A beautiful day at Hammamet. After a couple of cooler days with a bit of rain and wind, today the sky is cerulean blue with scarcely a cloud. I visited the city of Hammamet, walked the medina, inside the reconstructed city walls, and explored the shops (suqs) selling largely similar items for tourists. I told the sellers (in French) that I was from Russia, and so couldn’t understand them. That seemed to startle them and keep them at bay. I did buy a gray Tunisian burnoose to add a bit of drama to chilly days. As I left, departing through the main city gate, I was startled to see a short column of cars with a procession of men in front.
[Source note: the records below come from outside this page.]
/-!
# The Cassels–Tate parity bridge in quadratic twist families:
# "`dim_{𝔽_p} Sel_p(E^{(s)}) = 1` for at least `δ` of the twists" ⟹ "`corank_{ℤ_p} Sel_{p^∞}(E^{(s)}) = 1`
# for at least `δ` of the twists" (`p` odd), PROVED — and the `19a3` instance of BKLOS 2019 / Keller–Yin 2024b

`Proofs` file (theorems only; no definition, no named fact — D-0014/D-0026) in topic
`Literature/NumberTheory/EllipticCurves`, cross-ladder literature-typing layer (cell
`bsd-littype`, seat 08). Honest framing of the cell: "no tranche here proves BSD; typed ≠ proved ≠
endorsed". This file closes, IN THE KERNEL, the step that the tree file
`GoldfeldProportionsCremona19a3.lean` (seat 06) records as missing (its module docstring: "The
passage from item 2 (b) [BKLOS: at least `41.6̄%` of the twists of `19a3` have `3`-Selmer rank `1`]
to the `5/12` clause of item 3 (B) [Keller–Yin Cor. 3.8.1] additionally needs the parity bridge
`dim_{𝔽₃} Sel_3 = 1 ⇒ corank_{ℤ₃} Sel_{3^∞} = 1` (off the finitely many classes with rational
`3`-torsion) and monotonicity of `SquareClassProportionGe` […], neither in the tree") — the
monotonicity half landed as `SquareClassProportionGe.mono` (seat 08, gen 3); here is the parity half.

## The printed argument being formalised

Castella–Wan, Math. Ann. 389 (2024), proof of Cor. B (authors' MS p. 2), VERBATIM: "the natural
surjection `Sel_p(E/ℚ) → Sel_{p^∞}(E/ℚ)[p]` is an isomorphism. By the exact sequence (1.1) and the
non-degeneracy of the Cassels–Tate pairing on `Ш(E/ℚ)/Ш(E/ℚ)_{div}`, we thus see that
`Sel_p(E/ℚ) ≃ ℤ/pℤ ⟹ Sel_{p^∞}(E/ℚ) ≃ ℚ_p/ℤ_p`"; Burungale–Tian, Invent. Math. 220 (2020), proof
of Cor. 1.4 (p. 215), VERBATIM: "In view of (i) and (ii), `corank_{ℤ_p} Sel_{p^∞}(E/ℚ) = 1`. Indeed,
we note `Sel_p(E/ℚ) = Sel_{p^∞}(E/ℚ)[p]` if `E(ℚ)[p] = 0`." In the tree this count is Dokchitser's
`dim_{𝔽_p} Sel_p = dim E(K)[p] + corank_{ℤ_p} Sel_{p^∞} + 2m` (`exists_selmerRank_eq_add`, file
`BSDRankZeroDensityProofs`, granted the Cassels–Tate pairing as the named fact
`WeierstrassCurve.exists_casselsTate_pairing`, Silverman *AEC* X.4.14) — so `#Sel_p = p` and
`#E(K)[p] = 1` force `corank = 1` (§1). In a quadratic twist family `{E^{(s)}}` the hypothesis
`E^{(s)}(K)[p] = 0` fails only on finitely many square classes when `p` is odd (Mazur–Rubin 2010
Lemma 5.5, tree theorem `finite_setOf_twistClass_natCard_torsionBy_ne_one`), and a lower
proportion `liminf #{t : H(t) < X, P t}/#{t : H(t) < X} ≥ δ` (`SquareClassProportionGe`, BKLOS height)
is unchanged by altering `P` on a finite set of classes because `#{t : H(t) < X} → ∞` (§2–§3:
`K^×/(K^×)²` is infinite — every prime `v` of `K` carries a class of odd `v`-valuation, of height
`≥ N(v)`, and `K` has primes of arbitrarily large norm).

## Contents

* §1 `selmerCorank_eq_one_of_card_selmerGroup_eq_of_natCard_torsionBy_eq_one` — the pointwise
  bridge over any number field (granted `hCT`); `selmerCorank_eq_zero_of_card_selmerGroup_eq_one`
  (the rank-`0` companion, `Sel_p = 0 ⟹ corank 0`).
* §2 `exists_le_squareClassHeight`, `infinite_squareClass`,
  `tendsto_natCard_squareClassHeight_lt_atTop` — `#Σ(X) → ∞`.
* §3 `SquareClassProportionGe.of_imp_off_finite` — "at least `δ`" is stable under implications
  that hold off a finite set of classes.
* §4 `squareClassProportionGe_twist_selmerCorank_one_of_card_selmerGroup` — **THE BRIDGE**: for
  `V/K` elliptic, `p` an odd prime, granted Cassels–Tate: "`#Sel_p(V^{(s)}) = p` for at least `δ` of
  `t = [s]`" ⟹ "`corank_{ℤ_p} Sel_{p^∞}(V^{(s)}) = 1` for at least `δ` of `t`"; and its composition
  with any pointwise `p`-converse (`…_of_pConverse`); the rank-`0` companion
  `squareClassProportionGe_twist_selmerCorank_zero_of_card_selmerGroup_eq_one` (any `p`); the `p = 2`
  bridge `…_of_card_selmerGroup_two` (no exceptional classes when `V(K)[2] = 0`).
* §5 the `19a3` instance: BKLOS 2019 §2 (tree fact
  `BhargavaKlagsbrunLemkeOliverShnidman2019.cremona19a3_rankZero_selmerRankOne_proportions`, REFEREED)
  ⟹ at least `5/12` of the quadratic twists of `19a3` have `corank_{ℤ₃} Sel_{3^∞} = 1`
  (`cremona19a3_proportion_selmerCorank_three_eq_one`), hence — granted ONLY the pointwise clause (A)
  of Keller–Yin's Cor. 3.8.1 at corank `1` — at least `5/12` have algebraic and analytic rank `1`
  (`KellerYin2024.cremona19a3_proportion_rank_one_of_pointwise`): the first proportion clause of
  the PREPRINT claim `KellerYin2024.cor381_cremona19a3_twists_OPEN` (B) is thereby a kernel
  consequence of its clause (A) + BKLOS + Cassels–Tate, no longer free-standing.
* §6 `SquareClassProportionGe.infinite_setOf` — "at least `δ > 0`" ⟹ infinitely many classes
  (and the `19a3` instances: infinitely many classes of corank-`1`, resp. rank-`0`, twists).
* §7 Burungale–Tian 2026 Thm. 3.5 / Prop. 1.3 (tree facts) in the form "infinitely many square
  classes `t ∈ K^×/(K^×)²` with `corank_{ℤ₃} Sel_{3^∞}(E^{(t)}/K) = 0`, resp. `ord_{s=1} L(E^{(t)}/K, s) = 0`".
* §8 `SquareClassProportionGe.add_of_disjoint` (proportions of disjoint properties add) and
  Keller–Yin Cor. 3.8.1 (B3) "`2/3 = 5/12 + 1/4`" derived from (B1) + (B2)
  (`KellerYin2024.cremona19a3_proportion_rank_eq_analyticRank_of_clauses`,
  `…_proportions_of_pointwise_of_rank_zero`).

## References

* [CastellaWan2023] F. Castella, X. Wan, Math. Ann. 389 (2024), Cor. B, proof (p. 2596; MS p. 2).
* [BurungaleTian2019] A. Burungale, Y. Tian, Invent. Math. 220 (2020), Cor. 1.4, proof (p. 215).
* [Dokchitser2013ParityNotes] T. Dokchitser, *Notes on the parity conjecture*, §2 (`rk_p = rk + δ_p`).
* [MazurRubin2010] B. Mazur, K. Rubin, Invent. Math. 181 (2010), Lemma 5.5.
* [BhargavaKlagsbrunLemkeOliverShnidman2019] Duke Math. J. 168 (2019), §2 (`H(s)`, `Σ(X)`,
  Thm. 2.5 (b), the `19a3` paragraph; proof of Thm. 2.5, §5: "`3`-Selmer rank").
* [KellerYin2024PotOrd] T. Keller, M. Yin, arXiv:2410.23241v1, Cor. 3.8.1 (PREPRINT claim; only
  its pointwise clause (A) is used, as a hypothesis).
* [SilvermanAEC2009] Thm. X.4.14 (Cassels–Tate pairing).
* [BurungaleTian2026] A. A. Burungale, Y. Tian, Ann. of Math. 203 (2026), Prop. 1.3, Thm. 3.5, §3.2.2.
-/

noncomputable section

open scoped Classical AddSubgroup
open Filter Topology
open WeierstrassCurve IsDedekindDomain NumberField

universe u

namespace Literature.NumberTheory.EllipticCurves

/-! ## §1 The pointwise bridge: `#Sel_p = p`, `E(K)[p] = 0` ⟹ `corank_{ℤ_p} Sel_{p^∞} = 1` -/

section Pointwise

variable {K : Type u} [Field K] [NumberField K]

/-- **`Sel_p(E/K) ≃ ℤ/pℤ` and `E(K)[p] = 0` force `corank_{ℤ_p} Sel_{p^∞}(E/K) = 1`** (granted the
Cassels–Tate pairing `hCT`): the printed step "`Sel_p = Sel_{p^∞}[p]` if `E(K)[p] = 0` … by the
non-degeneracy of the Cassels–Tate pairing on `Ш/Ш_div`, `Sel_p ≃ ℤ/pℤ ⟹ Sel_{p^∞} ≃ ℚ_p/ℤ_p`", here
for every elliptic curve over every number field and every prime `p`, via the tree's parity count
`dim Sel_p = dim E(K)[p] + corank + 2m` (`exists_selmerRank_eq_add`) with `s = 1`, `t = 0`.
[cite: CastellaWan2023, Cor. B, proof (p. 2596)] [cite: BurungaleTian2019, Cor. 1.4, proof (p. 215)]
[cite: Dokchitser2013ParityNotes, §2] -/
theorem selmerCorank_eq_one_of_card_selmerGroup_eq_of_natCard_torsionBy_eq_one
    (hCT : exists_casselsTate_pairing (K := K)) (W : WeierstrassCurve K) [W.IsElliptic] (p : ℕ)
    [Fact p.Prime] (hSel : Nat.card (W.selmerGroup p) = p)
    (htors : Nat.card (AddSubgroup.torsionBy W.toAffine.Point (p : ℤ)) = 1) :
    W.selmerCorank p = 1 := by
  have hs : Nat.card (W.selmerGroup p) = p ^ 1 := by rw [pow_one]; exact hSel
  obtain ⟨m, hm⟩ := exists_selmerRank_eq_add hCT W p 1 0 hs (by rw [pow_zero]; convert htors)
  omega

/-- **The general parity constraint read as a bound**: `#Sel_p(E/K) = p^s`, `#E(K)[p] = p^t` ⟹
`corank_{ℤ_p} Sel_{p^∞}(E/K) ≤ s - t` and `corank ≡ s - t (mod 2)` (granted Cassels–Tate).
[cite: Dokchitser2013ParityNotes, §2 (rk_p = rk + δ_p, Ш[p^∞] ≅ (ℚ_p/ℤ_p)^δ × square order)] -/
theorem selmerCorank_le_and_even_of_card (hCT : exists_casselsTate_pairing (K := K))
    (W : WeierstrassCurve K) [W.IsElliptic] (p : ℕ) [Fact p.Prime] (s t : ℕ)
    (hs : Nat.card (W.selmerGroup p) = p ^ s)
    (ht : Nat.card (AddSubgroup.torsionBy W.toAffine.Point (p : ℤ)) = p ^ t) :
    W.selmerCorank p ≤ s - t ∧ Even (s - t - W.selmerCorank p) := by
  obtain ⟨m, hm⟩ := exists_selmerRank_eq_add hCT W p s t hs (by convert ht)
  exact ⟨by omega, ⟨m, by omega⟩⟩

/-- **`Sel_p(E/K) = 0 ⟹ corank_{ℤ_p} Sel_{p^∞}(E/K) = 0`** ("`p`-Selmer rank `0`", the case of
BKLOS Thm. 2.5 (a) / Thm. 2.6 as established in their proofs, §9.2: "every twist within `T_0(φ)` has
even `3`-Selmer rank, so … at least `50%` of the twists in `T_0(φ)` have rank `0`"): by the descent
count `#Sel_p = p^{rk}·#E(K)[p]·#(Ш ⊓ H¹[p])` (`natCard_selmerGroup_eq`) `#Sel_p = 1` forces
`#E(K)[p] = 1`, and the parity count with `s = t = 0` gives `corank = 0` (granted `hCT`; the tree's
`selmerCorank_eq_zero_of_natCard_selmerGroup_eq_one_factFree`, file `SelmerTrivialCorankProofs`, is
the Cassels–Tate-free form for `K : Type`). [cite: BhargavaKlagsbrunLemkeOliverShnidman2019, §9.2 (proof of Thm. 2.5, chunk p0014 L43–L47)]
[cite: Dokchitser2013ParityNotes, §2] -/
theorem selmerCorank_eq_zero_of_card_selmerGroup_eq_one
    (hCT : exists_casselsTate_pairing (K := K)) (W : WeierstrassCurve K) [W.IsElliptic] (p : ℕ)
    [hp : Fact p.Prime] (hSel : Nat.card (W.selmerGroup p) = 1) : W.selmerCorank p = 0 := by
  have hdesc := W.natCard_selmerGroup_eq hp.out.ne_zero
  rw [hSel] at hdesc
  have htors : Nat.card (AddSubgroup.torsionBy W.toAffine.Point (p : ℤ)) = 1 :=
    Nat.eq_one_of_mul_eq_one_left (Nat.eq_one_of_mul_eq_one_right hdesc.symm)
  have hs : Nat.card (W.selmerGroup p) = p ^ 0 := by rw [pow_zero]; exact hSel
  obtain ⟨m, hm⟩ := exists_selmerRank_eq_add hCT W p 0 0 hs (by rw [pow_zero]; convert htors)
  omega

end Pointwise

/-! ## §2 `K^×/(K^×)²` is infinite; `#Σ(X) → ∞` -/

section Counting

variable (K : Type u) [Field K] [NumberField K]

/-- There are primes of `K` of norm `≥ X`, for every `X`: every rational prime `p` lies below
some prime of `K` (going up along the integral extension `ℤ → 𝓞_K`, Mathlib
`Ideal.exists_maximal_ideal_liesOver_of_isIntegral`; Neukirch I §8), distinct rational primes lie
below distinct primes (a prime containing `p` and `q ≠ p` contains `1`), so `K` has infinitely many
primes, while only finitely many have norm `< X` (Mathlib `Ideal.finite_setOf_absNorm_le`). (The
infinitude is also the tree's `Literature.NumberTheory.Automorphic.infinite_heightOneSpectrum`,
stated there for `K : Type`; it is re-derived inline here for a universe-polymorphic `K`.) [folklore] -/
private theorem exists_heightOneSpectrum_le_absNorm (X : ℕ) :
    ∃ v : HeightOneSpectrum (𝓞 K), X ≤ Ideal.absNorm v.asIdeal := by
  -- every rational prime lies in some prime of `K`
  have hmem : ∀ p : Nat.Primes, ∃ v : HeightOneSpectrum (𝓞 K), ((p : ℕ) : 𝓞 K) ∈ v.asIdeal := by
    intro p
    have hp : (p : ℕ).Prime := p.2
    haveI : (Ideal.span {((p : ℕ) : ℤ)}).IsMaximal :=
      Ideal.IsPrime.isMaximal
        ((Ideal.span_singleton_prime (by exact_mod_cast hp.ne_zero)).mpr
          (Nat.prime_iff_prime_int.mp hp))
        (by
          rw [ne_eq, Ideal.span_singleton_eq_bot]
          exact_mod_cast hp.ne_zero)
    obtain ⟨Q, hQmax, hQover⟩ :=
      Ideal.exists_maximal_ideal_liesOver_of_isIntegral (S := 𝓞 K) (Ideal.span {((p : ℕ) : ℤ)})
    have hpQ : ((p : ℕ) : 𝓞 K) ∈ Q := by
      have h : ((p : ℕ) : ℤ) ∈ Q.under ℤ := by
        rw [← hQover.over]
        exact Ideal.mem_span_singleton_self _
      simpa using (Ideal.mem_comap.mp h)
    have hQbot : Q ≠ ⊥ := by
      intro hbot
      rw [hbot, Ideal.mem_bot] at hpQ
      exact hp.ne_zero (by exact_mod_cast hpQ)
    exact ⟨⟨Q, hQmax.isPrime, hQbot⟩, hpQ⟩
  -- hence infinitely many primes of `K`
  haveI : Infinite (HeightOneSpectrum (𝓞 K)) := by
    choose v hv using hmem
    refine Infinite.of_injective v fun p q hpq ↦ ?_
    by_contra hne
    have hne' : (p : ℕ) ≠ q := fun h ↦ hne (Subtype.ext h)
    have hcop : IsCoprime ((p : ℕ) : ℤ) ((q : ℕ) : ℤ) :=
      Nat.isCoprime_iff_coprime.mpr ((Nat.coprime_primes p.2 q.2).mpr hne')
    obtain ⟨a, b, hab⟩ := hcop
    apply (v q).isPrime.ne_top
    rw [Ideal.eq_top_iff_one]
    have h1 : (1 : 𝓞 K) = (a : 𝓞 K) * (p : ℕ) + (b : 𝓞 K) * (q : ℕ) := by exact_mod_cast hab.symm
    rw [h1]
    refine Ideal.add_mem _ (Ideal.mul_mem_left _ _ ?_) (Ideal.mul_mem_left _ _ (hv q))
    rw [← hpq]
    exact hv p
  have hfin : {v : HeightOneSpectrum (𝓞 K) | Ideal.absNorm v.asIdeal < X}.Finite := by
    have hinj : Set.InjOn (fun v : HeightOneSpectrum (𝓞 K) ↦ v.asIdeal)
        ((fun v : HeightOneSpectrum (𝓞 K) ↦ v.asIdeal) ⁻¹' {I : Ideal (𝓞 K) | Ideal.absNorm I ≤ X}) :=
      fun v _ w _ h ↦ HeightOneSpectrum.ext h
    refine ((Ideal.finite_setOf_absNorm_le (S := 𝓞 K) X).preimage hinj).subset fun v hv ↦ ?_
    simp only [Set.mem_preimage, Set.mem_setOf_eq]
    exact le_of_lt hv
  obtain ⟨v, hv⟩ := hfin.infinite_compl.nonempty
  exact ⟨v, not_lt.mp hv⟩

variable {K}

/-- **Square classes of arbitrarily large height**: for every `X` there is `t ∈ K^×/(K^×)²` with
`H(t) ≥ X` — the class of a uniformiser `π_v` at a prime `v` with `N(v) ≥ X` has odd `v`-valuation,
so `N(v) ≤ H(t)` (`absNorm_le_squareClassHeight_of_ne_one`). BKLOS 2019, §2 (the height `H(s)`).
[cite: BhargavaKlagsbrunLemkeOliverShnidman2019, §2 (definition of H(s))] -/
theorem exists_le_squareClassHeight (X : ℕ) : ∃ t : SquareClass K, X ≤ squareClassHeight t := by
  obtain ⟨v, hv⟩ := exists_heightOneSpectrum_le_absNorm K X
  obtain ⟨π, hπ⟩ := v.valuation_exists_uniformizer K
  have hπ0 : π ≠ 0 := by
    intro h0
    rw [h0, map_zero] at hπ
    exact WithZero.coe_ne_zero hπ.symm
  set x : Kˣ := Units.mk0 π hπ0 with hx
  refine ⟨QuotientGroup.mk x, hv.trans (absNorm_le_squareClassHeight_of_ne_one _ v ?_)⟩
  rw [ne_eq, HeightOneSpectrum.valuationOfNeZeroMod_mk_eq_one_iff,
    HeightOneSpectrum.toAdd_valuationOfNeZero_eq_log]
  have hval : v.valuation K (x : K) = WithZero.exp (-1 : ℤ) := by rw [hx, Units.val_mk0, hπ]
  rw [hval, WithZero.log_exp]
  omega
They were carrying a corpse, wrapped in green satin cloth decorated in gold with verses from the Qur'an, into the medina. I later learned that the cloth is green when a woman has died and white when it's a man. The pall bearers were probably taking the body to a mosque or home for a service before burial. There is a cemetery just outside the old city walls. No women were in attendance. The practice of when and how women partipate differs according to custom and region. Then I headed for the famous Sidi Bouhdid Café seen on most travel posters promoting Hammamet. It’s the trendiest and most popular café with tourists and celebrities, situated directly between the city wall of the medina and the shoreline of the Gulf of Hammamet. Fortunately, only a few travelers visit this time of year.

Doctors warn of the damage sunshine can do to the skin. But on a day like today, not too hot, pleasurably warm, sitting on a French café-style chair at a small, round table (fittingly with seashell decoration), enough at the edge of the thatched roof to catch the rays of the sun, the mood only lends itself to relaxation and reverie. The first hint of sun on my face yielded to a yearning for more. Once I sat down, my face couldn’t seem to absorb enough of the gently penetrating rays. It wasn’t long before I took off my shoes, stretched out my legs, and began to take advantage of the right to stay as long as you want in a French café, once having ordered. The cappuccinos were large, not like the smaller expresso-type versions à la white foam served in small glasses throughout much of North Africa. I also had a crêpe au fromage. What makes this place so interesting is the café (decorated with Oriental carpets, cushions, and Tunisian artifacts inside, chicha available), the city wall, which proves the backdrop, and the attraction of the view across the sea. No buildings can be taller than a cypress in Hammamet, so no monstrous structures mar the skyline. Greenery helps mask those that exist.

The seafront here is rocky. The water of the inlet immediately attracted my attention. I noticed it as soon as I walked out beyond the medina rampart to the front of the café. It’s not merely one color but dazzling aquamarine with shifting patches of royal blue. The currents in their unwavering courses add movement and serenity to the pattern. Here I could indulge a romantic, idyllic view of the world: a castle-like background, rocks and waves at my feet, a curve of the coast providing a dreamy, distant mountain setting against a lucent azure sky. Sitting in a café with a cappuccino, thinking I could be a Paul Klee, a Frank Lloyd Wright, or other famous person. After all, what happens if one stop’s dreaming?

The photo is from an Ottoman era villa in the medina in Tunis.